Another day without Madara. Another day without wholeness. Another day without my other half.

It has been a week already. The battles between Senju and Uchiha usually lasted a few days over a week but I felt like this would be over soon.

Madara escorted me back to the Uchiha compounds and had almost the entire clan guarding me. Even though I was always surrounded by people, I felt lonely.

I want my Madara back.

I put my glass filled with water down and sighed again at the boring air that surrounded me. It was all so boring without Madara to tease.

I looked around at all the people but all of a sudden my vision was not focused and I had a deep pain rooting from my heart, following by a cough.

It was the same feeling. I was phasing.

Had something happened to Madara? Is he ok? Is he safe?

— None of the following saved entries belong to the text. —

import Literature.Computability.AlgebraicComplexity.GCT
import Literature.Computability.AlgebraicComplexity.OrbitClosureProofs
import Literature.Computability.AlgebraicComplexity.DeterminantalComplexityProofs
import HarnessLib

/-!
# GCT: discharges of the consequences of the Mulmuley–Sohoni conjecture

Sibling proofs file of `Literature/Computability/AlgebraicComplexity/GCT.lean`.

`Literature.Computability.AlgebraicComplexity.MulmuleySohoniConjecture` itself (Mulmuley–Sohoni 2001, Conj. 4.3) is an **open
conjecture** and is *not* asserted anywhere. This file discharges the two named facts of
`GCT.lean` that record its standard *consequences*:

* `Literature.Computability.AlgebraicComplexity.borderDcPerSuperpolynomial_of_mulmuleySohoni_holds`: Conj. 4.3 implies that the
  border determinantal complexity of the permanent is not polynomially bounded
  (`Literature.Computability.AlgebraicComplexity.BorderDcPerSuperpolynomial`, the "infinitely often" form in which
  Bürgisser–Ikenmeyer–Panova 2019, §1, Conj. 2 and Bürgisser–Landsberg–Manivel–Weyman 2011,
  Conj. 1.1 render the Mulmuley–Sohoni conjecture). Pure arithmetic: `n ^ c + c ≤ n ^ (c + 1)`
  for `n ≥ 2`.
* `Literature.Computability.AlgebraicComplexity.dcPerSuperpolynomial_of_mulmuleySohoni_holds`: Conj. 4.3 implies pnp.S05 over `ℂ`
  (`Literature.PNP.DcPerSuperpolynomial ℂ`: the affine determinantal complexity `dc(per_n)` is not
  polynomially bounded), via Mulmuley–Sohoni 2001, Prop. 4.4
  (`Literature.Computability.AlgebraicComplexity.paddedPerPoly_mem_orbitClosure_detPoly_of_hasDetRepr_holds`: a determinantal
  representation of `per_n` of size `m ≥ n` puts `ℓ ^ (m - n) per_n` in `\overline{GL · det_m}`)
  together with the attainment of `dc` (`Literature.Computability.AlgebraicComplexity.hasDetRepr_determinantalComplexity_holds`,
  resting on Valiant universality `Literature.Computability.AlgebraicComplexity.exists_hasDetRepr_holds`) and padding
  (`Literature.Computability.AlgebraicComplexity.HasDetRepr.mono_holds`) to a size `m = max (dc per_n) n ≥ n`.

## Sources

* K. Mulmuley, M. Sohoni, *Geometric complexity theory I: an approach to the P vs. NP and
  related problems*, SIAM J. Comput. 31 (2001) 496–526, §4, Conj. 4.3, Prop. 4.4
  (key `MulmuleySohoniSIAM2001`; `MulmuleySohoni2001` is the interim stub key of the same paper
  used by the docstrings of `GCT.lean`).
* P. Bürgisser, C. Ikenmeyer, G. Panova, *No occurrence obstructions in geometric complexity
  theory*, J. AMS 32 (2019) = arXiv:1604.06431, §1, Conj. 1–2 and the paragraph following
  Conj. 2 ("`dc(per_m) ≤ n` implies `X_{11}^{n-m} per_m ∈ \overline{GL_{n²} det_n}`").
* P. Bürgisser, J. M. Landsberg, L. Manivel, J. Weyman, *An overview of mathematical issues
  arising in the geometric complexity theory approach to VP ≠ VNP*, SIAM J. Comput. 40 (2011)
  = arXiv:0907.2850, §1, Conj. 1.1.
-/

namespace Literature.Computability.AlgebraicComplexity

/-! ### Arithmetic -/

/-- For `2 ≤ n` one has `n ^ c + c ≤ n ^ (c + 1)` (since `c < 2 ^ c ≤ n ^ c` and
`2 n ^ c ≤ n · n ^ c`). [folklore] -/
theorem pow_add_self_le_pow_succ {n : ℕ} (hn : 2 ≤ n) (c : ℕ) : n ^ c + c ≤ n ^ (c + 1) := by
  have h1 : c < 2 ^ c := Nat.lt_two_pow_self
  have h2 : 2 ^ c ≤ n ^ c := Nat.pow_le_pow_left hn c
  calc n ^ c + c ≤ n ^ c + n ^ c := by omega
    _ = 2 * n ^ c := by ring
    _ ≤ n * n ^ c := Nat.mul_le_mul_right _ hn
    _ = n ^ (c + 1) := by ring

/-! ### The border form follows from Conj. 4.3 -/

/-- **Discharge of `borderDcPerSuperpolynomial_of_mulmuleySohoni`.** The Mulmuley–Sohoni
conjecture (Mulmuley–Sohoni 2001, Conj. 4.3: for every `c`, for all large `n` and all `m` with
`n ≤ m ≤ n ^ c`, `ℓ ^ (m - n) per_n ∉ \overline{GL_{m²} · det_m}`) implies that
`\underline{dc}(per_n)` is not polynomially bounded: a bound `n ≤ m ≤ n ^ c + c` with
`ℓ ^ (m - n) per_n ∈ \overline{GL_{m²} · det_m}` for every `n` contradicts Conj. 4.3 with
exponent `c + 1` at `n = max n₀ 2`, because `n ^ c + c ≤ n ^ (c + 1)` for `n ≥ 2`.
Bürgisser–Ikenmeyer–Panova 2019, §1 (Conj. 2); Bürgisser–Landsberg–Manivel–Weyman 2011, §1
(Conj. 1.1). [cite: MulmuleySohoniSIAM2001, Conj. 4.3] -/
theorem borderDcPerSuperpolynomial_of_mulmuleySohoni_holds :
    borderDcPerSuperpolynomial_of_mulmuleySohoni := by
  rintro hMS ⟨c, hc⟩
  obtain ⟨n₀, hn₀⟩ := hMS (c + 1)
  obtain ⟨m, hm, hnm, hmle, hrepr⟩ := hc (max n₀ 2)
  exact hn₀ (max n₀ 2) (le_max_left _ _) m hnm
    (hmle.trans (pow_add_self_le_pow_succ (le_max_right _ _) c)) hrepr

/-! ### The affine form (pnp.S05 over `ℂ`) follows from Conj. 4.3 via Prop. 4.4 -/

/-- **Discharge of `dcPerSuperpolynomial_of_mulmuleySohoni`** (Mulmuley–Sohoni 2001, Prop. 4.4,
consequence). Suppose `dc(per_n) ≤ n ^ c + c` for all `n`, and let `n₀` be the threshold of
Conj. 4.3 for the exponent `c + 1`; put `n = max n₀ 2`. The infimum `dc(per_n)` is attained
(`Literature.Computability.AlgebraicComplexity.hasDetRepr_determinantalComplexity_holds`, from Valiant universality), so padding
(`Literature.Computability.AlgebraicComplexity.HasDetRepr.mono_holds`) gives an affine determinantal representation of `per_n`
of size `m = max (dc per_n) n`, with `n ≤ m ≤ n ^ (c + 1)` (`n ^ c + c ≤ n ^ (c + 1)` and
`n ≤ n ^ (c + 1)` for `n ≥ 2`). By Prop. 4.4
(`Literature.Computability.AlgebraicComplexity.paddedPerPoly_mem_orbitClosure_detPoly_of_hasDetRepr_holds`, `ℂ` infinite)
`ℓ ^ (m - n) per_n ∈ \overline{GL_{m²} · det_m}`, contradicting Conj. 4.3. (The Mignon–Ressayre
bound `dc(per_n) ≥ n` mentioned in the fact's docstring is not needed: padding to `max (dc) n`
suffices.) Mulmuley–Sohoni 2001, Prop. 4.4; Bürgisser–Landsberg–Manivel–Weyman 2011, §2;
Bürgisser–Ikenmeyer–Panova 2019, §1 (paragraph after Conj. 2).
[cite: MulmuleySohoniSIAM2001, Prop. 4.4] -/
theorem dcPerSuperpolynomial_of_mulmuleySohoni_holds :
    dcPerSuperpolynomial_of_mulmuleySohoni := by
  rintro hMS ⟨c, hc⟩
  obtain ⟨n₀, hn₀⟩ := hMS (c + 1)
  have hn2 : 2 ≤ max n₀ 2 := le_max_right _ _
  -- the attained representation of size `dc(per_n)`, padded to size `m = max (dc per_n) n`
  have hd : Literature.Computability.AlgebraicComplexity.HasDetRepr (Literature.Computability.AlgebraicComplexity.perPoly (Fin (max n₀ 2)) ℂ)
      (Literature.Computability.AlgebraicComplexity.determinantalComplexity (Literature.Computability.AlgebraicComplexity.perPoly (Fin (max n₀ 2)) ℂ)) :=
    Literature.Computability.AlgebraicComplexity.hasDetRepr_determinantalComplexity_holds _
  have hrepr : Literature.Computability.AlgebraicComplexity.HasDetRepr (Literature.Computability.AlgebraicComplexity.perPoly (Fin (max n₀ 2)) ℂ)
      (max (Literature.Computability.AlgebraicComplexity.determinantalComplexity (Literature.Computability.AlgebraicComplexity.perPoly (Fin (max n₀ 2)) ℂ))
        (max n₀ 2)) :=
    Literature.Computability.AlgebraicComplexity.HasDetRepr.mono_holds hd (le_max_left _ _)
  have hnm : max n₀ 2 ≤ max (Literature.Computability.AlgebraicComplexity.determinantalComplexity
      (Literature.Computability.AlgebraicComplexity.perPoly (Fin (max n₀ 2)) ℂ)) (max n₀ 2) := le_max_right _ _
  have hmle : max (Literature.Computability.AlgebraicComplexity.determinantalComplexity
      (Literature.Computability.AlgebraicComplexity.perPoly (Fin (max n₀ 2)) ℂ)) (max n₀ 2) ≤ (max n₀ 2) ^ (c + 1) :=
    max_le ((hc _).trans (pow_add_self_le_pow_succ hn2 c))
      (le_self_pow₀ (by omega) (Nat.succ_ne_zero c))
  haveI : NeZero (max (Literature.Computability.AlgebraicComplexity.determinantalComplexity
      (Literature.Computability.AlgebraicComplexity.perPoly (Fin (max n₀ 2)) ℂ)) (max n₀ 2)) := ⟨by omega⟩
  exact hn₀ (max n₀ 2) (le_max_left _ _) _ hnm hmle
    (Literature.Computability.AlgebraicComplexity.paddedPerPoly_mem_orbitClosure_detPoly_of_hasDetRepr_holds hrepr hnm)

end Literature.Computability.AlgebraicComplexity

/-! ## Appendix (2026-08-15): two readings of `BorderDcPerSuperpolynomial`

`Literature.Computability.AlgebraicComplexity.BorderDcPerSuperpolynomial` ("the border
determinantal complexity of the permanent over `ℂ` is not polynomially bounded") is an **open
conjecture** — the Mulmuley–Sohoni strengthening of Valiant's hypothesis, printed in this
"no constant `c`" / "infinitely often" form as Bürgisser–Landsberg–Manivel–Weyman 2011, Conj. 1.1
and Bürgisser–Ikenmeyer–Panova 2019, §1 Conj. 2, and as "`\overline{dc}(perm_m)` grows faster
than any polynomial" in Landsberg 2017, Conj. 1.2.5.2; by Bürgisser–Landsberg–Manivel–Weyman 2011,
Prop. 9.2 it is equivalent to `VNP ⊄ \overline{VP_ws}`, and the best lower bound known is
`\underline{dc}(per_m) ≥ m² / 2` (Landsberg 2017, Thm. 6.5.2.3, after Landsberg–Manivel–Ressayre).
It is therefore *not* discharged here (no `_holds`). This appendix only records (with complete proofs) the
two equivalent readings of the vendored statement:

* `borderDcPerSuperpolynomial_iff`: the `∀ c, ∃ n, ∀ m ∈ [n, n ^ c + c], ℓ ^ (m - n) per_n ∉ Δ[det_m]`
  form (negation pushed through the quantifiers);
* `borderDcPerSuperpolynomial_iff_not_isPBounded`: equivalence with
  `¬ IsPBounded (borderDetComplexityPer ℂ)`, i.e. with "`n ↦ \underline{dc}(per_n)` is not
  p-bounded" for the prelude's complexity measure
  `borderDetComplexityPer k n = sInf {m | 0 < m ∧ n ≤ m ∧ HasBorderDetRepr k n m}` (which carries the
  side condition `n ≤ m`, so no junk intervenes); the direction "p-bounded `⇒` representations in
  the window" uses that this infimum is attained over `ℂ` (its defining set is nonempty by
  Valiant universality and Mulmuley–Sohoni 2001, Prop. 4.4, as in
  `hasBorderDetRepr_borderDetComplexityPer` of `OrbitClosureProofs.lean`).

Sources: P. Bürgisser, J. M. Landsberg, L. Manivel, J. Weyman, SIAM J. Comput. 40 (2011)
= arXiv:0907.2850, §1 Conj. 1.1 and §9 Prop. 9.2 (key `BurgisserLandsbergManivelWeymanSIAM2011`);
P. Bürgisser, C. Ikenmeyer, G. Panova, J. AMS 32 (2019) = arXiv:1604.06431, §1 Conj. 1–2
(key `BurgisserIkenmeyerPanovaJAMS2019`); J. M. Landsberg, *Geometry and Complexity Theory*,
CUP 2017, Def. 1.2.5.1, Conj. 1.2.5.2, Thm. 6.5.2.3 (key `LandsbergGCT2017`).
-/

namespace Literature.Computability.AlgebraicComplexity

section BorderReadings

/-- `BorderDcPerSuperpolynomial` with the negation pushed through: for every exponent `c` there
is an `n` such that no size `m` in the window `n ≤ m ≤ n ^ c + c` has
`ℓ ^ (m - n) per_n ∈ \overline{GL_{m²} · det_m}` — the "for all `c ≥ 1` … for infinitely many
`m`" shape of Bürgisser–Ikenmeyer–Panova 2019, §1 Conj. 2 / Bürgisser–Landsberg–Manivel–Weyman
2011, Conj. 1.1 (there with the single size `m ↦ m ^ c`). Pure logic.
[cite: BurgisserLandsbergManivelWeymanSIAM2011, Conj. 1.1] -/
theorem borderDcPerSuperpolynomial_iff :
    BorderDcPerSuperpolynomial ↔ ∀ c : ℕ, ∃ n : ℕ, ∀ (m : ℕ) [NeZero m],
      n ≤ m → m ≤ n ^ c + c → ¬ HasBorderDetRepr ℂ n m := by
  refine ⟨fun h c => ?_, fun h hex => ?_⟩
  · by_contra hc
    refine h ⟨c, fun n => ?_⟩
    by_contra hn
    exact hc ⟨n, fun m _ hnm hmle hrepr => hn ⟨m, ‹NeZero m›, hnm, hmle, hrepr⟩⟩
  · obtain ⟨c, hc⟩ := hex
    obtain ⟨n, hn⟩ := h c
    obtain ⟨m, hm, hnm, hmle, hrepr⟩ := hc n
    exact @hn m hm hnm hmle hrepr

/-- `BorderDcPerSuperpolynomial` is equivalent to "`n ↦ \underline{dc}(per_n)` is not p-bounded"
for the prelude's border determinantal complexity
`borderDetComplexityPer ℂ n = sInf {m | 0 < m ∧ n ≤ m ∧ ℓ ^ (m - n) per_n ∈ Δ[det_m]}`
(Landsberg 2017, Def. 1.2.5.1 and Conj. 1.2.5.2; Bürgisser 2000, Def. 2.1(1) for p-bounded).
If some window `n ≤ m ≤ n ^ c + c` always contains a size `m` with a border representation then
`\underline{dc}(per_n) ≤ m ≤ n ^ c + c` (`Nat.sInf_le`); conversely a bound
`\underline{dc}(per_n) ≤ n ^ c + c` yields such an `m`, namely `\underline{dc}(per_n)` itself,
because over `ℂ` the infimum is attained with `0 < m` and `n ≤ m` (the defining set is
nonempty: Valiant universality `exists_hasDetRepr_holds`, padding `HasDetRepr.mono_holds`, and
Mulmuley–Sohoni 2001, Prop. 4.4 `paddedPerPoly_mem_orbitClosure_detPoly_of_hasDetRepr_holds`; the
argument of `hasBorderDetRepr_borderDetComplexityPer` in `OrbitClosureProofs.lean`).
[cite: LandsbergGCT2017, Conj. 1.2.5.2] -/
theorem borderDcPerSuperpolynomial_iff_not_isPBounded :
    BorderDcPerSuperpolynomial ↔ ¬ IsPBounded (borderDetComplexityPer ℂ) := by
  refine not_congr ⟨?_, ?_⟩
  · rintro ⟨c, hc⟩
    refine ⟨c, fun n => ?_⟩
    obtain ⟨m, hm, hnm, hmle, hrepr⟩ := hc n
    have hdc : borderDetComplexityPer ℂ n ≤ m :=
      Nat.sInf_le ⟨Nat.pos_of_ne_zero (NeZero.ne m), hnm, hrepr⟩
    exact hdc.trans hmle
  · rintro ⟨c, hc⟩
    refine ⟨c, fun n => ?_⟩
    -- the infimum defining `borderDetComplexityPer ℂ n` is attained: its defining set is nonempty
    -- (Valiant universality, padding to size `max m₀ (n + 1)`, Mulmuley–Sohoni 2001 Prop. 4.4),
    -- the argument of `hasBorderDetRepr_borderDetComplexityPer` (`OrbitClosureProofs.lean`)
    have hne : {m : ℕ | ∃ h : 0 < m, n ≤ m ∧
        (haveI := NeZero.of_pos h; HasBorderDetRepr ℂ n m)}.Nonempty := by
      obtain ⟨m₀, hm₀⟩ := exists_hasDetRepr_holds (perPoly (Fin n) ℂ)
      refine ⟨max m₀ (n + 1), by omega, by omega, ?_⟩
      haveI : NeZero (max m₀ (n + 1)) := NeZero.of_pos (by omega)
      exact paddedPerPoly_mem_orbitClosure_detPoly_of_hasDetRepr_holds
        (HasDetRepr.mono_holds hm₀ (le_max_left _ _)) (by omega)
    obtain ⟨hpos, hle, hrepr⟩ := Nat.sInf_mem hne
    exact ⟨borderDetComplexityPer ℂ n, NeZero.of_pos hpos, hle, hc n, hrepr⟩

end BorderReadings

end Literature.Computability.AlgebraicComplexity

I had no time to think about anything before she started taking over. I was caving in her darkness, trying desperately to free myself.

Welcome~

She sung, like I would ever answer her. I kept quiet, focusing on my training and what memories I had. None of it worked. I shut my eyes tighter, trying again and again, however, all of it in vain.

Madara, help me.

At this rate I would be hurting everyone around me. I did not want that. What if I accidentally hurt a kid? Or an old person?

I don't want this!

I closed my eyes tighter still and clenched my teeth. I won't let her win this time.

I wanted to see Madara again!

To know he was ok.

To tend to him if he is not.

She can't keep me here!

I am Sonaeru Kazumi. I am strong. I am the real owner of this vessel. I. Will. Win.

~Madara's POV~

To feel triumphant on my return, would be wrong of me, but there was a sense of victory nestled in my heart.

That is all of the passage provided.